- **WHAT THE TASK REQUIRES**
Each line from the one containing "have hinj : Function.Injective z := hz" through the end of the entries below must be output exactly; no other line belongs.

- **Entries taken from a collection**
::::
import HarnessLib
import Summits.CriticalPhenomena.Ising3DConformalLimit.Theorems.HarmonicMomentsIsotropyTwoPointAsymptoticIsotropyOfPowerLaw
import Summits.CriticalPhenomena.Ising3DConformalLimit.Theorems.HarmonicMomentsIsotropyTwoPointAsymptoticIsotropyPairKernel
import Summits.CriticalPhenomena.Ising3DConformalLimit.Theorems.HarmonicMomentsIsotropyTwoPointAsymptoticIsotropyPairScale
import Summits.CriticalPhenomena.Ising3DConformalLimit.Theorems.HarmonicMomentsIsotropyTwoPointAsymptoticIsotropyPairWindow
import Summits.CriticalPhenomena.Ising3DConformalLimit.Theorems.HyperoctahedralRPHRP2Rigidity
import Summits.CriticalPhenomena.Ising3DConformalLimit.Theses.HarmonicMomentsIsotropy
import Summits.CriticalPhenomena.Ising3DConformalLimit.Theses.IsingEuclidUpgrade

/-!
# Vague asymptotic isotropy of the critical `ℤ³` two-point function, XIV:
# EXISTENCE OF THE TWO-POINT SCALING LIMIT SUFFICES
(route HarmonicMomentsIsotropy, support item stmt-CriticalPhenomena-6036 `TwoPointAsymptoticIsotropy`;
main file of the pair-only conditional line)

**Theorem** (`twoPointAsymptoticIsotropy_of_pairLimit`). Suppose the critical two-point function of the
nearest-neighbour Ising model on `ℤ³` has a scaling limit in the weakest natural sense: for SOME
renormalisation `ρ > 0` on `(0,1]` the rescaled pair correlator `ρ(δ)²⟨σ_{[a/δ]}σ_{[b/δ]}⟩_{β_c}`
converges, as `δ → 0⁺`, locally uniformly on `{a ≠ b}` to a function `S₂ > 0` there. Then
`⟨σ₀σ_x⟩_{β_c}` is asymptotically `O(3)`-invariant in the vague sense (`TwoPointAsymptoticIsotropy`): for
every continuous compactly supported `φ ≥ 0`, `φ ≢ 0`, on `ℝ³` and every `R ∈ O(3)`,
`Σ_x φ(Rx/L)⟨σ₀σ_x⟩_{β_c} / Σ_x φ(x/L)⟨σ₀σ_x⟩_{β_c} → 1` as `L → ∞`.

Nothing is assumed about the higher correlators, about covariance of the limit, or about the form of
`ρ`: scale covariance of `S₂` with some `Δ` and the regular variation `ρ(cδ)/ρ(δ) → c^{-Δ}` are automatic
(file XII), the window `1/2 ≤ Δ ≤ 1` follows from the two-point bounds (file XIII), the kernel
`K(y) = S₂(0, y)` is continuous, nine-mirror invariant and nine-mirror reflection positive (file XI,
FILS 1978 passed to the limit), so it is `O(3)`-invariant by the tree's nine-mirror RP rigidity
(`HRP2Rigidity_of`, route HyperoctahedralRP); the lattice-to-continuum transfer is the pair-data ratio
theorem `tendsto_ratio_of_pairLimit` (file VIII). The hypothesis is implied by both earlier upstreams of
the item — the shared existence crux `ExistsScaleCovariantLimit` (item 1981; `pairLimit_of_existsScaleCovariantLimit`)
and the isotropic power law `IsingEuclidUpgradeR2RotInvPowerLaw` (item 0634; `pairLimit_of_rotInvPowerLaw`) —
so this is the weakest of the three conditional forms of the milestone; the unconditional statement
stays open (Duminil-Copin, ICM 2022, §8.1).

References: H. Duminil-Copin, ICM 2022, §8.1, §8.4 [DuminilCopinICM2022]; J. Fröhlich, R. Israel,
E. H. Lieb, B. Simon, Comm. Math. Phys. 62 (1978), §3 [FrohlichEtAl1978]. No definitions are introduced.
-/

noncomputable section

namespace Summit.CriticalPhenomena.Ising3DConformalLimit.HarmonicMomentsIsotropyTwoPoint

open Literature.Probability.LatticeModels Filter Set
open scoped Topology
open Summit.CriticalPhenomena.Ising3DConformalLimit.HyperoctahedralRPTwoPoint
open Summit.CriticalPhenomena.Ising3DConformalLimit.Theses.HarmonicMomentsIsotropy
open Summit.CriticalPhenomena.Ising3DConformalLimit.Theorems.MoebiusLimitOfTwoPointLaw.Negative
  (tendstoLocallyUniformlyOn_arity_two_of_twoPointLaw)
open Literature.Barriers.CriticalPhenomena.ScaleNotMoebius (twoPt twoPt_pos)

/-! ### The pair-only conditional milestone -/

/-- **Existence of the two-point scaling limit gives the milestone.** If for some renormalisation
`ρ > 0` on `(0,1]` the rescaled critical pair correlator of the nearest-neighbour Ising model on `ℤ³`
converges locally uniformly off the diagonal to a function positive there, then the critical two-point
function is asymptotically `O(3)`-invariant in the vague sense (`TwoPointAsymptoticIsotropy`, item
stmt-CriticalPhenomena-6036). Proof: normalise `S₂` to vanish on the diagonal; automatic scale covariance
and regular variation (`exists_rpow_scale_and_ratio₂`), the window (`pair_window₂`), continuity and
nine-mirror invariance / reflection positivity of the kernel (`kernel_continuousOn₂`, `kernel_nineMirror₂`),
nine-mirror RP rigidity (`HRP2Rigidity_of`) for the `O(3)`-invariance of the kernel, and the ratio theorem
from pair data (`tendsto_ratio_of_pairLimit`) applied to the family equal to `S₂` in arity `2` and `0`
elsewhere. [cite: DuminilCopinICM2022, §8.1] -/
theorem twoPointAsymptoticIsotropy_of_pairLimit
    (h : ∃ (ρ : ℝ → ℝ) (S2 : (Fin 2 → EuclideanSpace ℝ (Fin 3)) → ℝ),
      (∀ δ ∈ Set.Ioc (0:ℝ) 1, 0 < ρ δ) ∧
      TendstoLocallyUniformlyOn (rescaledCorrelator (criticalCorr 3) ρ 2) S2 (𝓝[>] (0:ℝ))
        (NonCoincident 3 2) ∧
      ∀ z ∈ NonCoincident 3 2, 0 < S2 z) :
    TwoPointAsymptoticIsotropy := by
  classical
  obtain ⟨ρ, S2, hρ, hlim2, hnd2⟩ := h
  -- normalise the pair limit off `NonCoincident`
  set S2' : (Fin 2 → EuclideanSpace ℝ (Fin 3)) → ℝ :=
    fun z => if z ∈ NonCoincident 3 2 then S2 z else 0 with hS2'
  have S2'_in : ∀ {z}, z ∈ NonCoincident 3 2 → S2' z = S2 z := fun hz => by
    simp only [hS2', if_pos hz]
  have S2'_out : ∀ {z}, z ∉ NonCoincident 3 2 → S2' z = 0 := fun hz => by
    simp only [hS2', if_neg hz]
  have hlim2' : TendstoLocallyUniformlyOn (rescaledCorrelator (criticalCorr 3) ρ 2) S2' (𝓝[>] (0:ℝ))
      (NonCoincident 3 2) := hlim2.congr_right fun z hz => (S2'_in hz).symm
  have hnd2' : ∀ z ∈ NonCoincident 3 2, 0 < S2' z := fun z hz => by rw [S2'_in hz]; exact hnd2 z hz
  -- automatic scale covariance, regular variation, window
  obtain ⟨Δ, -, hcov, hratio⟩ := exists_rpow_scale_and_ratio₂ hρ hlim2' hnd2'
  have hs₁ : 0 < S2' ![0, EuclideanSpace.single (0 : Fin 3) ((1 : ℕ) : ℝ)] :=
    hnd2' _ (zero_unitVec_mem_nonCoincident (by norm_num))
  have hΔ : 1 / 2 ≤ Δ ∧ Δ ≤ 1 := pair_window₂ hρ hlim2' hs₁ (hratio 2⁻¹ (by norm_num))
  -- the auxiliary family: `S₂'` in arity `2`, `0` otherwise
  set S : CorrFamily 3 := fun n z =>
    if hn : n = 2 then S2' (fun i => z (Fin.cast hn.symm i)) else 0 with hSdef
  have hS2 : ∀ z, S 2 z = S2' z := fun z => by
    simp only [hSdef, dif_pos rfl]
    rfl
  have hS2fun : S 2 = S2' := funext hS2
  have hlimS : TendstoLocallyUniformlyOn (rescaledCorrelator (criticalCorr 3) ρ 2) (S 2) (𝓝[>] (0:ℝ))
      (NonCoincident 3 2) := by rw [hS2fun]; exact hlim2'
  have hsc : IsScaleCovariant Δ S := by
    intro n c hc z
    by_cases hn : n = 2
    · subst hn
      rw [hS2 (fun i => c • z i), hS2 z]
      by_cases hz : z ∈ NonCoincident 3 2
      · rw [hcov c hc z hz]
        norm_num
      · have hz' : (fun i => c • z i) ∉ NonCoincident 3 2 := fun h =>
          hz (((smul_right_injective (EuclideanSpace ℝ (Fin 3)) hc.ne').of_comp_iff z).1 h)
        rw [S2'_out hz', S2'_out hz, mul_zero]
    · simp only [hSdef, dif_neg hn, mul_zero]
  -- the kernel: continuity, positivity, homogeneity, nine mirrors, hence `O(3)`-invariance
  have hKcont : ContinuousOn (fun y : EuclideanSpace ℝ (Fin 3) => S 2 ![0, y]) {0}ᶜ := by
    rw [hS2fun]; exact kernel_continuousOn₂ hlim2'
  have hKpos : ∀ y : EuclideanSpace ℝ (Fin 3), y ≠ 0 → 0 < S 2 ![0, y] := fun y hy => by
    rw [hS2]; exact hnd2' _ (zero_pair_mem_nonCoincident hy)
  have hKhom : ∀ c : ℝ, 0 < c → ∀ y : EuclideanSpace ℝ (Fin 3),
      S 2 ![0, c • y] = c ^ (-(2 * Δ)) * S 2 ![0, y] := by
    intro c hc y
    have h := hsc 2 c hc ![0, y]
    rw [comp_zeroPair (smul_zero c) y] at h
    rw [h]
    norm_num
  have hKmir := fun (n : EuclideanSpace ℝ (Fin 3)) (hn : ∃ i j : Fin 3, i ≠ j ∧
      (n = EuclideanSpace.single i 1 ∨ n = EuclideanSpace.single i 1 + EuclideanSpace.single j 1 ∨
        n = EuclideanSpace.single i 1 - EuclideanSpace.single j 1)) =>
    kernel_nineMirror₂ hlimS hn
  have hKrot : ∀ (T : EuclideanSpace ℝ (Fin 3) ≃ₗᵢ[ℝ] EuclideanSpace ℝ (Fin 3))
      (y : EuclideanSpace ℝ (Fin 3)), S 2 ![0, T y] = S 2 ![0, y] :=
    Summit.CriticalPhenomena.Ising3DConformalLimit.Cruxes.HRP2Rigidity.XRayMellin.HRP2Rigidity_of Δ
      (fun y => S 2 ![0, y]) hΔ.1 hΔ.2 hKcont hKpos hKhom hKmir
  -- the test function and the rotation
  intro φ hφc hφs hφ0 hφpos R
  obtain ⟨T, hT⟩ := exists_linearIsometryEquiv_of_orthogonal R
  set φE : EuclideanSpace ℝ (Fin 3) → ℝ := fun y => φ y.ofLp with hφE
  have hφEc : Continuous φE := hφc.comp (PiLp.continuous_ofLp 2 _)
  obtain ⟨B, hB⟩ : ∃ B, ∀ y, |φE y| ≤ B := by
    obtain ⟨C, hC⟩ := hφc.bounded_above_of_compact_support hφs
    exact ⟨C, fun y => by rw [← Real.norm_eq_abs]; exact hC _⟩
  obtain ⟨M₀, hM₀⟩ : ∃ M₀ : ℝ, ∀ v : Fin 3 → ℝ, M₀ < ‖v‖ → φ v = 0 := by
    obtain ⟨C, hC⟩ := hφs.isCompact.isBounded.exists_norm_le
    refine ⟨C, fun v hv => image_eq_zero_of_notMem_tsupport fun hmem => ?_⟩
    exact absurd (hC v hmem) (not_le.2 hv)
  have hφEM : ∀ y : EuclideanSpace ℝ (Fin 3), 2 * M₀ < ‖y‖ → φE y = 0 := by
    intro y hy
    refine hM₀ _ ?_
    have := norm_le_two_mul_norm_ofLp y
    linarith
  have hφE0 : ∀ y, 0 ≤ φE y := fun y => hφ0 _
  have hφEpos : ∃ y, 0 < φE y := by
    obtain ⟨v, hv⟩ := hφpos
    exact ⟨WithLp.toLp 2 v, by simpa [hφE] using hv⟩
  have hmain := tendsto_ratio_of_pairLimit hρ hlimS hsc hΔ.2 hKcont hKpos (hKrot T) hφEc hB hφEM
    hφE0 hφEpos
  -- identify the sums
  refine hmain.congr fun L => ?_
  have h1 : ∀ x : Site 3, φE (T (L⁻¹ • siteVec x)) =
      φ (L⁻¹ • (R.1.mulVec fun i => (x i : ℝ))) := by
    intro x
    simp only [hφE, hT, WithLp.ofLp_smul, Matrix.mulVec_smul]
    rfl
  have h2 : ∀ x : Site 3, φE (L⁻¹ • siteVec x) = φ (L⁻¹ • fun i => (x i : ℝ)) := by
    intro x
    simp only [hφE, WithLp.ofLp_smul]
    rfl
  simp only [h1, h2]

/-! ### Non-triviality at one pair suffices -/

/-- A pair limit is non-negative on non-coincident pairs (Griffiths' first inequality in the limit).
[folklore] -/
theorem pair_nonneg₂ {ρ : ℝ → ℝ} {S2 : (Fin 2 → EuclideanSpace ℝ (Fin 3)) → ℝ}
    (hlim2 : TendstoLocallyUniformlyOn (rescaledCorrelator (criticalCorr 3) ρ 2) S2 (𝓝[>] (0:ℝ))
      (NonCoincident 3 2)) :
    ∀ z ∈ NonCoincident 3 2, 0 ≤ S2 z := fun z hz =>
  ge_of_tendsto (hlim2.tendsto_at hz) (Eventually.of_forall fun δ => by
    rw [rescaledCorrelator_apply, latticeApprox_comp_two, criticalCorr_two_pair]
    exact mul_nonneg (sq_nonneg _) (criticalTwoPoint_nonneg' _))

/-- **Positivity at one pair propagates to all pairs** (pair-only form of the tree's
`isNondegenerateTwoPoint_of_two_pos`): inward by MMS in the limit (`two_le_two_of_mul_norm_lt₂`), outward
through the contracted limit `x ↦ S₂(μx)` (`tendstoLocallyUniformlyOn_comp_smul_arity`), which is a limit
of the same lattice family and hence a constant multiple of `S₂` (`exists_scale₂`).
[cite: MessagerMiracleSoleJSP1977, Theorem (monotonicity)] -/
theorem pair_pos_of_pos₂ {ρ : ℝ → ℝ} {S2 : (Fin 2 → EuclideanSpace ℝ (Fin 3)) → ℝ}
    (hρ : ∀ δ ∈ Set.Ioc (0:ℝ) 1, 0 < ρ δ)
    (hlim2 : TendstoLocallyUniformlyOn (rescaledCorrelator (criticalCorr 3) ρ 2) S2 (𝓝[>] (0:ℝ))
      (NonCoincident 3 2))
    {x₀ : Fin 2 → EuclideanSpace ℝ (Fin 3)} (hx₀ : x₀ ∈ NonCoincident 3 2) (hpos : 0 < S2 x₀) :
    ∀ y ∈ NonCoincident 3 2, 0 < S2 y := by
  intro y hy
  have hinj₀ : Function.Injective x₀ := hx₀
  set r₀ : ℝ := ‖WithLp.ofLp (x₀ 0) - WithLp.ofLp (x₀ 1)‖ with hr₀
  set R : ℝ := ‖WithLp.ofLp (y 0) - WithLp.ofLp (y 1)‖ with hR
  have hr₀pos : 0 < r₀ := by
    rw [hr₀, norm_pos_iff, sub_ne_zero]
    intro h
    exact absurd (hinj₀ ((WithLp.ofLp_injective 2) h)) (by decide)
  have hR0 : 0 ≤ R := norm_nonneg _
  -- inward positivity from `x₀`
  have inward : ∀ x ∈ NonCoincident 3 2,
      (3:ℝ) * ‖WithLp.ofLp (x 0) - WithLp.ofLp (x 1)‖ < r₀ → 0 < S2 x :=
    fun x hx hfar => hpos.trans_le (two_le_two_of_mul_norm_lt₂ hlim2 hx hx₀ hfar)
  -- the contraction factor
  set μ : ℝ := r₀ / (3 * R + 3 * r₀ + r₀) with hμ
  have hden : 0 < (3:ℝ) * R + 3 * r₀ + r₀ := by positivity
  have hμ0 : 0 < μ := div_pos hr₀pos hden
  have hμ1 : μ ≤ 1 := by
    rw [hμ, div_le_one hden]
    nlinarith
  have hμR : (3:ℝ) * (μ * R) < r₀ := by
    have : (3:ℝ) * (μ * R) = r₀ * (3 * R) / (3 * R + 3 * r₀ + r₀) := by rw [hμ]; ring
    rw [this, div_lt_iff₀ hden]
    nlinarith [mul_pos hr₀pos hr₀pos]
  have hμr : (3:ℝ) * (μ * r₀) < r₀ := by
    have : (3:ℝ) * (μ * r₀) = r₀ * (3 * r₀) / (3 * R + 3 * r₀ + r₀) := by rw [hμ]; ring
    rw [this, div_lt_iff₀ hden]
    nlinarith [mul_nonneg hr₀pos.le hR0, mul_pos hr₀pos hr₀pos]
  -- the contracted limit; its renormalisation is positive on `(0,1]`
  have hlimμ := tendstoLocallyUniformlyOn_comp_smul_arity hlim2 hμ0
  have hρμ : ∀ δ ∈ Set.Ioc (0:ℝ) 1, 0 < ρ (μ * δ) := fun δ hδ =>
    hρ _ ⟨mul_pos hμ0 hδ.1, mul_le_one₀ hμ1 hδ.1.le hδ.2⟩
  have hposμ : 0 < S2 (fun i => μ • x₀ i) := by
    refine inward _ (smul_mem_nonCoincident hμ0.ne' hx₀) ?_
    rw [norm_ofLp_smul_sub hμ0.le]
    exact hμr
  obtain ⟨c, hc, hscale, -⟩ := exists_scale₂ hρ hρμ hlim2 hlimμ hx₀ hpos hposμ
  have hy' : 0 < S2 (fun i => μ • y i) := by
    refine inward _ (smul_mem_nonCoincident hμ0.ne' hy) ?_
    rw [norm_ofLp_smul_sub hμ0.le]
    exact hμR
  have heq : S2 (fun i => μ • y i) = c ^ 2 * S2 y := hscale y hy
  rw [heq] at hy'
  exact pos_of_mul_pos_right hy' (pow_pos hc 2).le

/-- **A non-trivial two-point scaling limit gives the milestone**: in
`twoPointAsymptoticIsotropy_of_pairLimit` it suffices that the pair limit be non-zero at ONE
non-coincident pair (`pair_nonneg₂`, `pair_pos_of_pos₂`). [cite: DuminilCopinICM2022, §8.1] -/
theorem twoPointAsymptoticIsotropy_of_nontrivialPairLimit
    (h : ∃ (ρ : ℝ → ℝ) (S2 : (Fin 2 → EuclideanSpace ℝ (Fin 3)) → ℝ),
      (∀ δ ∈ Set.Ioc (0:ℝ) 1, 0 < ρ δ) ∧
      TendstoLocallyUniformlyOn (rescaledCorrelator (criticalCorr 3) ρ 2) S2 (𝓝[>] (0:ℝ))
        (NonCoincident 3 2) ∧
      ∃ z ∈ NonCoincident 3 2, S2 z ≠ 0) :
    TwoPointAsymptoticIsotropy := by
  obtain ⟨ρ, S2, hρ, hlim2, z, hz, hz0⟩ := h
  have hzpos : 0 < S2 z := lt_of_le_of_ne (pair_nonneg₂ hlim2 z hz) (Ne.symm hz0)
  exact twoPointAsymptoticIsotropy_of_pairLimit ⟨ρ, S2, hρ, hlim2, pair_pos_of_pos₂ hρ hlim2 hz hzpos⟩

/-! ### The pair hypothesis is the common weakening of the two earlier upstreams -/

/-- The shared existence crux `ExistsScaleCovariantLimit` (item stmt-CriticalPhenomena-1981) gives the
pair hypothesis (its arity-`2` instance). [cite: DuminilCopinICM2022, §8.4] -/
theorem pairLimit_of_existsScaleCovariantLimit (hEX : ExistsScaleCovariantLimit) :
    ∃ (ρ : ℝ → ℝ) (S2 : (Fin 2 → EuclideanSpace ℝ (Fin 3)) → ℝ),
      (∀ δ ∈ Set.Ioc (0:ℝ) 1, 0 < ρ δ) ∧
      TendstoLocallyUniformlyOn (rescaledCorrelator (criticalCorr 3) ρ 2) S2 (𝓝[>] (0:ℝ))
        (NonCoincident 3 2) ∧
      ∀ z ∈ NonCoincident 3 2, 0 < S2 z := by
  obtain ⟨ρ, _, S, hρ, _, hlim, _, hnd, _, _⟩ := hEX
  exact ⟨ρ, S 2, hρ, hlim 2, hnd⟩

/-- The isotropic power law `IsingEuclidUpgradeR2RotInvPowerLaw` (item stmt-CriticalPhenomena-0634) gives
the pair hypothesis, with `ρ(δ) = δ^{-Δ}` and `S₂(a,b) = c‖a − b‖^{-2Δ}`
(`tendstoLocallyUniformlyOn_arity_two_of_twoPointLaw`). [cite: DuminilCopinICM2022, §8.1] -/
theorem pairLimit_of_rotInvPowerLaw (hP : Theses.IsingEuclidUpgrade.IsingEuclidUpgradeR2RotInvPowerLaw) :
    ∃ (ρ : ℝ → ℝ) (S2 : (Fin 2 → EuclideanSpace ℝ (Fin 3)) → ℝ),
      (∀ δ ∈ Set.Ioc (0:ℝ) 1, 0 < ρ δ) ∧
      TendstoLocallyUniformlyOn (rescaledCorrelator (criticalCorr 3) ρ 2) S2 (𝓝[>] (0:ℝ))
        (NonCoincident 3 2) ∧
      ∀ z ∈ NonCoincident 3 2, 0 < S2 z := by
  obtain ⟨Δ, c, hc, hPt⟩ := hP
  refine ⟨fun δ => δ ^ (-Δ), fun z => c * twoPt Δ (z 0) (z 1), fun δ hδ => Real.rpow_pos_of_pos hδ.1 _,
    tendstoLocallyUniformlyOn_arity_two_of_twoPointLaw hc hPt, fun z hz => ?_⟩
  have hinj : Function.Injective z := hz
  exact mul_pos hc (twoPt_pos Δ fun h => absurd (hinj h) (by decide))

end Summit.CriticalPhenomena.Ising3DConformalLimit.HarmonicMomentsIsotropyTwoPoint

end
::::
- **RESULT OF THIS TASK**
  have hinj : Function.Injective z := hz
  exact mul_pos hc (twoPt_pos Δ fun h => absurd (hinj h) (by decide))

end Summit.CriticalPhenomena.Ising3DConformalLimit.HarmonicMomentsIsotropyTwoPoint

end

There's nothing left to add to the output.